→ **REQUIRED ACTION**
Write out the data below exactly, from its first line to the line containing "WHY ((δ)-fcc of", that line included.

**** INFORMATION GIVEN

import Summits.Ventures.Crystal3D.Theorems.StickyWulffConstantTextureLiminfFluxPolyline
import Summits.Ventures.Crystal3D.Theorems.StickyWulffConstantNoReconstructionGainCubicActions
import HarnessLib

/-!
# Presentation normalisation of an fcc plate: every kissing direction is an upper slot of SOME frame of the same lattice
# (lane T, crux `TextureLiminfV5`, stmt-Ventures-23912; cf-p1 DECISION (cii)/(cii′) work item (S), 2026-08-29T04:06:50Z/04:09:13Z)

HONEST FRAMING. Venture `Summits/Ventures/Crystal3D` (cell `crystal3d-full`), route `route-Ventures-StickyWulffConstant`, helper
`--supports` the law-v5 crux `TextureLiminfV5` (stmt-Ventures-23912).  Lattice geometry only, standard axioms; nothing about any wall
law is claimed; rung F-C1 not moved.

WHY ((δ)-fcc of the EDGE-ON memo).  An unfaulted plate `stacking A s constHagg = A·Λ₀ + s` has one presentation per frame of `Λ₀`; the
one-sided walker ledger K1a (canonical or chosen slot) wants its family slot among the three UPPER slots `upSlot₁₂₃` of the presenting frame.
This file shows that EVERY one of the twelve kissing vectors `w ∈ fccSlots` is `g v` for an upper slot `v` and a lattice isometry `g` of
`Λ₀` (`g = id` for the three upper slots, `g = −id` for the three lower ones, `g =` the bond mirror `(ℝ∙m)ᗮ.reflection` at another upper
slot `m` for the six in-plane ones — `latticeIsometry_bondReflection`, `fcc_neg_mem`), hence:
* `stacking_trans_of_mapsTo_fcc` — re-framing by a lattice isometry does not change the plate: `stacking (g.trans A) s constHagg =
  stacking A s constHagg`;
* **`exists_fcc_presentation_of_slot`** — for every frame `A`, origin `s` and kissing vector `w ∈ fccSlots` there is a frame `L′` of the
  SAME plate (`stacking L′ s constHagg = stacking A s constHagg`) and an upper slot `v ∈ {upSlot₁, upSlot₂, upSlot₃}` with `L′ v = A w`.
So «the fcc plate has a kissing direction `w` with `⟪A w, ν⟫ ≥ 13√2/25`» (the presentation-free criterion of (cii′)) upgrades to «some
presentation of the plate has an upper slot rising `≥ 13√2/25` toward `ν`», which is the steepness input of `barlow_hlines_oriented_oneSided_at`
(with `upFrame`) and of 19480-p2's `FluxFeasible`.  The table re-indexing (M) is a separate item.
WHAT THIS IS NOT: no statement about walls; F-C1 not moved.
-/

noncomputable section

namespace Summit.Ventures.Crystal3D.Theorems

open Summit.Ventures.Crystal3D
open Literature.MathematicalPhysics.StatisticalMechanics (barlowPos barlowStacking fccStacking constHagg haggLabel haggLabel_const
  haggLabel_zero triangularVec₁ triangularVec₂ barlowOffset layerNormal)
open Summit.Ventures.Crystal3D.Cruxes.TextureLiminf.TexShadow (E3 stacking upSlot₁ upSlot₂ upSlot₃)
open scoped InnerProductSpace

/-! ## Re-framing by a lattice isometry -/

/-- **Re-framing an fcc plate by a lattice isometry of `Λ₀` does not change it**: if `g` and `g⁻¹` map `Λ₀` into itself then
`stacking (g.trans A) s constHagg = stacking A s constHagg`. -/
theorem stacking_trans_of_mapsTo_fcc (g A : E3 ≃ₗᵢ[ℝ] E3) (s : E3)
    (h₁ : ∀ p ∈ fccStacking 1 (Real.sqrt (2 / 3)), g p ∈ fccStacking 1 (Real.sqrt (2 / 3)))
    (h₂ : ∀ p ∈ fccStacking 1 (Real.sqrt (2 / 3)), g.symm p ∈ fccStacking 1 (Real.sqrt (2 / 3))) :
    stacking (g.trans A) s constHagg = stacking A s constHagg := by
  have hfcc : barlowStacking 1 (Real.sqrt (2 / 3)) constHagg = fccStacking 1 (Real.sqrt (2 / 3)) := rfl
  ext p
  simp only [stacking, hfcc, Set.mem_image, LinearIsometryEquiv.coe_trans, Function.comp_apply]
  constructor
  · rintro ⟨r, hr, rfl⟩
    exact ⟨g r, h₁ r hr, rfl⟩
  · rintro ⟨r, hr, rfl⟩
    exact ⟨g.symm r, h₂ r hr, by rw [LinearIsometryEquiv.apply_symm_apply]⟩

/-- Re-framing by the central inversion `−id` (a lattice isometry of `Λ₀`). -/
theorem stacking_neg_trans (A : E3 ≃ₗᵢ[ℝ] E3) (s : E3) :
    stacking ((LinearIsometryEquiv.neg ℝ).trans A) s constHagg = stacking A s constHagg :=
  stacking_trans_of_mapsTo_fcc _ A s (fun _ hp => fcc_neg_mem hp) (fun _ hp => fcc_neg_mem hp)

/-- Re-framing by the bond mirror at a kissing vector `m` (a lattice isometry of `Λ₀`, `latticeIsometry_bondReflection`). -/
theorem stacking_bondReflection_trans (A : E3 ≃ₗᵢ[ℝ] E3) (s : E3) {m : E3} (hm : m ∈ fccSlots) :
    stacking (((ℝ ∙ m)ᗮ.reflection).trans A) s constHagg = stacking A s constHagg :=
  have h := latticeIsometry_bondReflection (mem_fcc_of_mem_fccSlots hm) (norm_eq_one_of_mem_fccSlots hm)
  stacking_trans_of_mapsTo_fcc _ A s h.1 h.2

/-! ## The twelve kissing vectors from the three upper slots -/

/-- Differences of upper slots are the in-plane slots: `barlowPos 1 i j − barlowPos 1 i' j' = barlowPos 0 (i−i') (j−j')` (fcc labels). -/
theorem barlowPos_one_sub_one (i j i' j' : ℤ) :
    barlowPos 1 (Real.sqrt (2 / 3)) constHagg 1 i j - barlowPos 1 (Real.sqrt (2 / 3)) constHagg 1 i' j' =
      barlowPos 1 (Real.sqrt (2 / 3)) constHagg 0 (i - i') (j - j') := by
  simp only [barlowPos, haggLabel_const]
  push_cast
  module

/-- The lower slots are the negatives of the upper ones: `−barlowPos 1 i j = barlowPos (−1) (−i) (−j)` (fcc labels). -/
theorem neg_barlowPos_one (i j : ℤ) :
    -barlowPos 1 (Real.sqrt (2 / 3)) constHagg 1 i j = barlowPos 1 (Real.sqrt (2 / 3)) constHagg (-1) (-i) (-j) := by
  simp only [barlowPos, haggLabel_const]
  push_cast
  module

/-- An in-plane site `barlowPos 0 i j` with `(0, i, j) ∈ fccSlotTriples` is a slot. -/
theorem barlowPos_zero_mem_fccSlots {i j : ℤ} (h : ((0 : ℤ), i, j) ∈ fccSlotTriples) :
    barlowPos 1 (Real.sqrt (2 / 3)) constHagg 0 i j ∈ fccSlots := by
  classical
  rw [fccSlots, Finset.mem_image]
  exact ⟨(0, i, j), h, rfl⟩

/-- Two unit vectors at distance `1` have inner product `½`. -/
theorem inner_eq_half_of_unit_dist {v m : E3} (hv : ‖v‖ = 1) (hm : ‖m‖ = 1) (hd : ‖v - m‖ = 1) : ⟪m, v⟫_ℝ = 1 / 2 := by
  have h := norm_sub_sq_real v m
  rw [hd, hv, hm, real_inner_comm] at h
  linarith

/-- **In-plane case.**  If `v` and `m` are slots with `‖v − m‖ = 1` then the bond mirror at `m`, followed by `A`, is a frame of the same
plate sending `v` to `A (v − m)`. -/
theorem exists_presentation_sub (A : E3 ≃ₗᵢ[ℝ] E3) (s : E3) {v m : E3} (hv : v ∈ fccSlots) (hm : m ∈ fccSlots)
    (hd : ‖v - m‖ = 1) :
    ∃ L' : E3 ≃ₗᵢ[ℝ] E3, stacking L' s constHagg = stacking A s constHagg ∧ L' v = A (v - m) := by
  refine ⟨((ℝ ∙ m)ᗮ.reflection).trans A, stacking_bondReflection_trans A s hm, ?_⟩
  have hmn := norm_eq_one_of_mem_fccSlots hm
  rw [LinearIsometryEquiv.coe_trans, Function.comp_apply, bondReflection_apply m v hmn,
    inner_eq_half_of_unit_dist (norm_eq_one_of_mem_fccSlots hv) hmn hd]
  norm_num

/-- **Lower-slot case.**  `−id` followed by `A` is a frame of the same plate sending `v` to `A (−v)`. -/
theorem exists_presentation_neg (A : E3 ≃ₗᵢ[ℝ] E3) (s : E3) (v : E3) :
    ∃ L' : E3 ≃ₗᵢ[ℝ] E3, stacking L' s constHagg = stacking A s constHagg ∧ L' v = A (-v) :=
  ⟨(LinearIsometryEquiv.neg ℝ).trans A, stacking_neg_trans A s, by simp⟩

/-- **Every kissing vector is an upper slot of some frame of the same fcc plate.**  For every frame `A`, origin `s` and `w ∈ fccSlots`
there is a frame `L′` with `stacking L′ s constHagg = stacking A s constHagg` and an upper slot `v ∈ {upSlot₁, upSlot₂, upSlot₃}` with
`L′ v = A w` (so the plate presented by `L′` has the kissing direction `A w` as the Δ-slot `v`: `⟪L′ v, ν⟫ = ⟪A w, ν⟫` for every `ν`). -/
theorem exists_fcc_presentation_of_slot (A : E3 ≃ₗᵢ[ℝ] E3) (s : E3) {w : E3} (hw : w ∈ fccSlots) :
    ∃ L' : E3 ≃ₗᵢ[ℝ] E3, stacking L' s constHagg = stacking A s constHagg ∧
      ∃ v : E3, (v = upSlot₁ ∨ v = upSlot₂ ∨ v = upSlot₃) ∧ L' v = A w := by
  classical
  obtain ⟨hu₁, hu₂, hu₃⟩ := upSlots_mem_fccSlots
  -- the six in-plane slots as differences of upper slots, and their norms
  have d12 : upSlot₁ - upSlot₂ = barlowPos 1 (Real.sqrt (2 / 3)) constHagg 0 1 0 := by
    rw [upSlot₁, upSlot₂, barlowPos_one_sub_one]; norm_num
  have d13 : upSlot₁ - upSlot₃ = barlowPos 1 (Real.sqrt (2 / 3)) constHagg 0 0 1 := by
    rw [upSlot₁, upSlot₃, barlowPos_one_sub_one]; norm_num
  have d32 : upSlot₃ - upSlot₂ = barlowPos 1 (Real.sqrt (2 / 3)) constHagg 0 1 (-1) := by
    rw [upSlot₃, upSlot₂, barlowPos_one_sub_one]; norm_num
  have d21 : upSlot₂ - upSlot₁ = barlowPos 1 (Real.sqrt (2 / 3)) constHagg 0 (-1) 0 := by
    rw [upSlot₂, upSlot₁, barlowPos_one_sub_one]; norm_num
  have d31 : upSlot₃ - upSlot₁ = barlowPos 1 (Real.sqrt (2 / 3)) constHagg 0 0 (-1) := by
    rw [upSlot₃, upSlot₁, barlowPos_one_sub_one]; norm_num
  have d23 : upSlot₂ - upSlot₃ = barlowPos 1 (Real.sqrt (2 / 3)) constHagg 0 (-1) 1 := by
    rw [upSlot₂, upSlot₃, barlowPos_one_sub_one]; norm_num
  have n12 : ‖upSlot₁ - upSlot₂‖ = 1 := by
    rw [d12]; exact norm_eq_one_of_mem_fccSlots (barlowPos_zero_mem_fccSlots (by simp [fccSlotTriples]))
  have n13 : ‖upSlot₁ - upSlot₃‖ = 1 := by
    rw [d13]; exact norm_eq_one_of_mem_fccSlots (barlowPos_zero_mem_fccSlots (by simp [fccSlotTriples]))
  have n32 : ‖upSlot₃ - upSlot₂‖ = 1 := by
    rw [d32]; exact norm_eq_one_of_mem_fccSlots (barlowPos_zero_mem_fccSlots (by simp [fccSlotTriples]))
  have n21 : ‖upSlot₂ - upSlot₁‖ = 1 := by rw [norm_sub_rev]; exact n12
  have n31 : ‖upSlot₃ - upSlot₁‖ = 1 := by rw [norm_sub_rev]; exact n13
  have n23 : ‖upSlot₂ - upSlot₃‖ = 1 := by rw [norm_sub_rev]; exact n32
  -- the three lower slots as negatives of upper slots
  have m1 : -upSlot₁ = barlowPos 1 (Real.sqrt (2 / 3)) constHagg (-1) 0 0 := by
    rw [upSlot₁, neg_barlowPos_one]; norm_num
  have m2 : -upSlot₂ = barlowPos 1 (Real.sqrt (2 / 3)) constHagg (-1) 1 0 := by
    rw [upSlot₂, neg_barlowPos_one]; norm_num
  have m3 : -upSlot₃ = barlowPos 1 (Real.sqrt (2 / 3)) constHagg (-1) 0 1 := by
    rw [upSlot₃, neg_barlowPos_one]; norm_num
  -- case analysis over the twelve triples
  rw [fccSlots, Finset.mem_image] at hw
  obtain ⟨c, hc, rfl⟩ := hw
  simp only [fccSlotTriples, Finset.mem_insert, Finset.mem_singleton] at hc
  rcases hc with rfl | rfl | rfl | rfl | rfl | rfl | rfl | rfl | rfl | rfl | rfl | rfl <;> dsimp only
  · -- (0, 1, 0) = upSlot₁ − upSlot₂
    obtain ⟨L', h1, h2⟩ := exists_presentation_sub A s hu₁ hu₂ n12
    exact ⟨L', h1, upSlot₁, Or.inl rfl, by rw [h2, d12]⟩
  · -- (0, 0, 1) = upSlot₁ − upSlot₃
    obtain ⟨L', h1, h2⟩ := exists_presentation_sub A s hu₁ hu₃ n13
    exact ⟨L', h1, upSlot₁, Or.inl rfl, by rw [h2, d13]⟩
  · -- (1, 0, 0) = upSlot₁
    exact ⟨A, rfl, upSlot₁, Or.inl rfl, rfl⟩
  · -- (0, 1, −1) = upSlot₃ − upSlot₂
    obtain ⟨L', h1, h2⟩ := exists_presentation_sub A s hu₃ hu₂ n32
    exact ⟨L', h1, upSlot₃, Or.inr (Or.inr rfl), by rw [h2, d32]⟩
  · -- (−1, 1, 0) = −upSlot₂
    obtain ⟨L', h1, h2⟩ := exists_presentation_neg A s upSlot₂
    exact ⟨L', h1, upSlot₂, Or.inr (Or.inl rfl), by rw [h2, m2]⟩
  · -- (−1, 0, 1) = −upSlot₃
    obtain ⟨L', h1, h2⟩ := exists_presentation_neg A s upSlot₃
    exact ⟨L', h1, upSlot₃, Or.inr (Or.inr rfl), by rw [h2, m3]⟩
  · -- (0, −1, 0) = upSlot₂ − upSlot₁
    obtain ⟨L', h1, h2⟩ := exists_presentation_sub A s hu₂ hu₁ n21
    exact ⟨L', h1, upSlot₂, Or.inr (Or.inl rfl), by rw [h2, d21]⟩
  · -- (0, 0, −1) = upSlot₃ − upSlot₁
    obtain ⟨L', h1, h2⟩ := exists_presentation_sub A s hu₃ hu₁ n31
    exact ⟨L', h1, upSlot₃, Or.inr (Or.inr rfl), by rw [h2, d31]⟩
  · -- (−1, 0, 0) = −upSlot₁
    obtain ⟨L', h1, h2⟩ := exists_presentation_neg A s upSlot₁
    exact ⟨L', h1, upSlot₁, Or.inl rfl, by rw [h2, m1]⟩
  · -- (0, −1, 1) = upSlot₂ − upSlot₃
    obtain ⟨L', h1, h2⟩ := exists_presentation_sub A s hu₂ hu₃ n23
    exact ⟨L', h1, upSlot₂, Or.inr (Or.inl rfl), by rw [h2, d23]⟩
  · -- (1, −1, 0) = upSlot₂
    exact ⟨A, rfl, upSlot₂, Or.inr (Or.inl rfl), rfl⟩
  · -- (1, 0, −1) = upSlot₃
    exact ⟨A, rfl, upSlot₃, Or.inr (Or.inr rfl), rfl⟩

/-- The upper slots are slots of height `√(2/3)` (the `hv`, `hv2` inputs of `barlow_hlines_oriented_oneSided_at`). -/
theorem upSlot_cases_mem {v : E3} (h : v = upSlot₁ ∨ v = upSlot₂ ∨ v = upSlot₃) :
    v ∈ fccSlots ∧ v 2 = Real.sqrt (2 / 3) := by
  obtain ⟨hu₁, hu₂, hu₃⟩ := upSlots_mem_fccSlots
  rcases h with rfl | rfl | rfl
  · exact ⟨hu₁, by simp [upSlot₁]⟩
  · exact ⟨hu₂, by simp [upSlot₂]⟩
  · exact ⟨hu₃, by simp [upSlot₃]⟩

/-- **Presentation normalisation, user form.**  If some kissing direction of the fcc plate `(A, s)` rises at least `τ` toward `e`, then some
frame `L′` of the SAME plate has an upper slot `v ∈ fccSlots`, `v₂ = √(2/3)`, with `τ ≤ ⟪L′ v, e⟫` — the steepness input of the chosen-slot
walker ledger for that presentation. -/
theorem exists_fcc_presentation_steep (A : E3 ≃ₗᵢ[ℝ] E3) (s e : E3) (τ : ℝ)
    (h : ∃ w ∈ fccSlots, τ ≤ ⟪A w, e⟫_ℝ) :
    ∃ L' : E3 ≃ₗᵢ[ℝ] E3, stacking L' s constHagg = stacking A s constHagg ∧
      ∃ v ∈ fccSlots, v 2 = Real.sqrt (2 / 3) ∧ τ ≤ ⟪L' v, e⟫_ℝ := by
  obtain ⟨w, hw, hτ⟩ := h
  obtain ⟨L', hL', v, hv, hLv⟩ := exists_fcc_presentation_of_slot A s hw
  obtain ⟨hv1, hv2⟩ := upSlot_cases_mem hv
  exact ⟨L', hL', v, hv1, hv2, by rw [hLv]; exact hτ⟩

end Summit.Ventures.Crystal3D.Theorems

end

********

→ **RESPONSE FOR THIS EXERCISE**
import Summits.Ventures.Crystal3D.Theorems.StickyWulffConstantTextureLiminfFluxPolyline
import Summits.Ventures.Crystal3D.Theorems.StickyWulffConstantNoReconstructionGainCubicActions
import HarnessLib

/-!
# Presentation normalisation of an fcc plate: every kissing direction is an upper slot of SOME frame of the same lattice
# (lane T, crux `TextureLiminfV5`, stmt-Ventures-23912; cf-p1 DECISION (cii)/(cii′) work item (S), 2026-08-29T04:06:50Z/04:09:13Z)

HONEST FRAMING. Venture `Summits/Ventures/Crystal3D` (cell `crystal3d-full`), route `route-Ventures-StickyWulffConstant`, helper
`--supports` the law-v5 crux `TextureLiminfV5` (stmt-Ventures-23912).  Lattice geometry only, standard axioms; nothing about any wall
law is claimed; rung F-C1 not moved.

WHY ((δ)-fcc of the EDGE-ON memo).  An unfaulted plate `stacking A s constHagg = A·Λ₀ + s` has one presentation per frame of `Λ₀`; the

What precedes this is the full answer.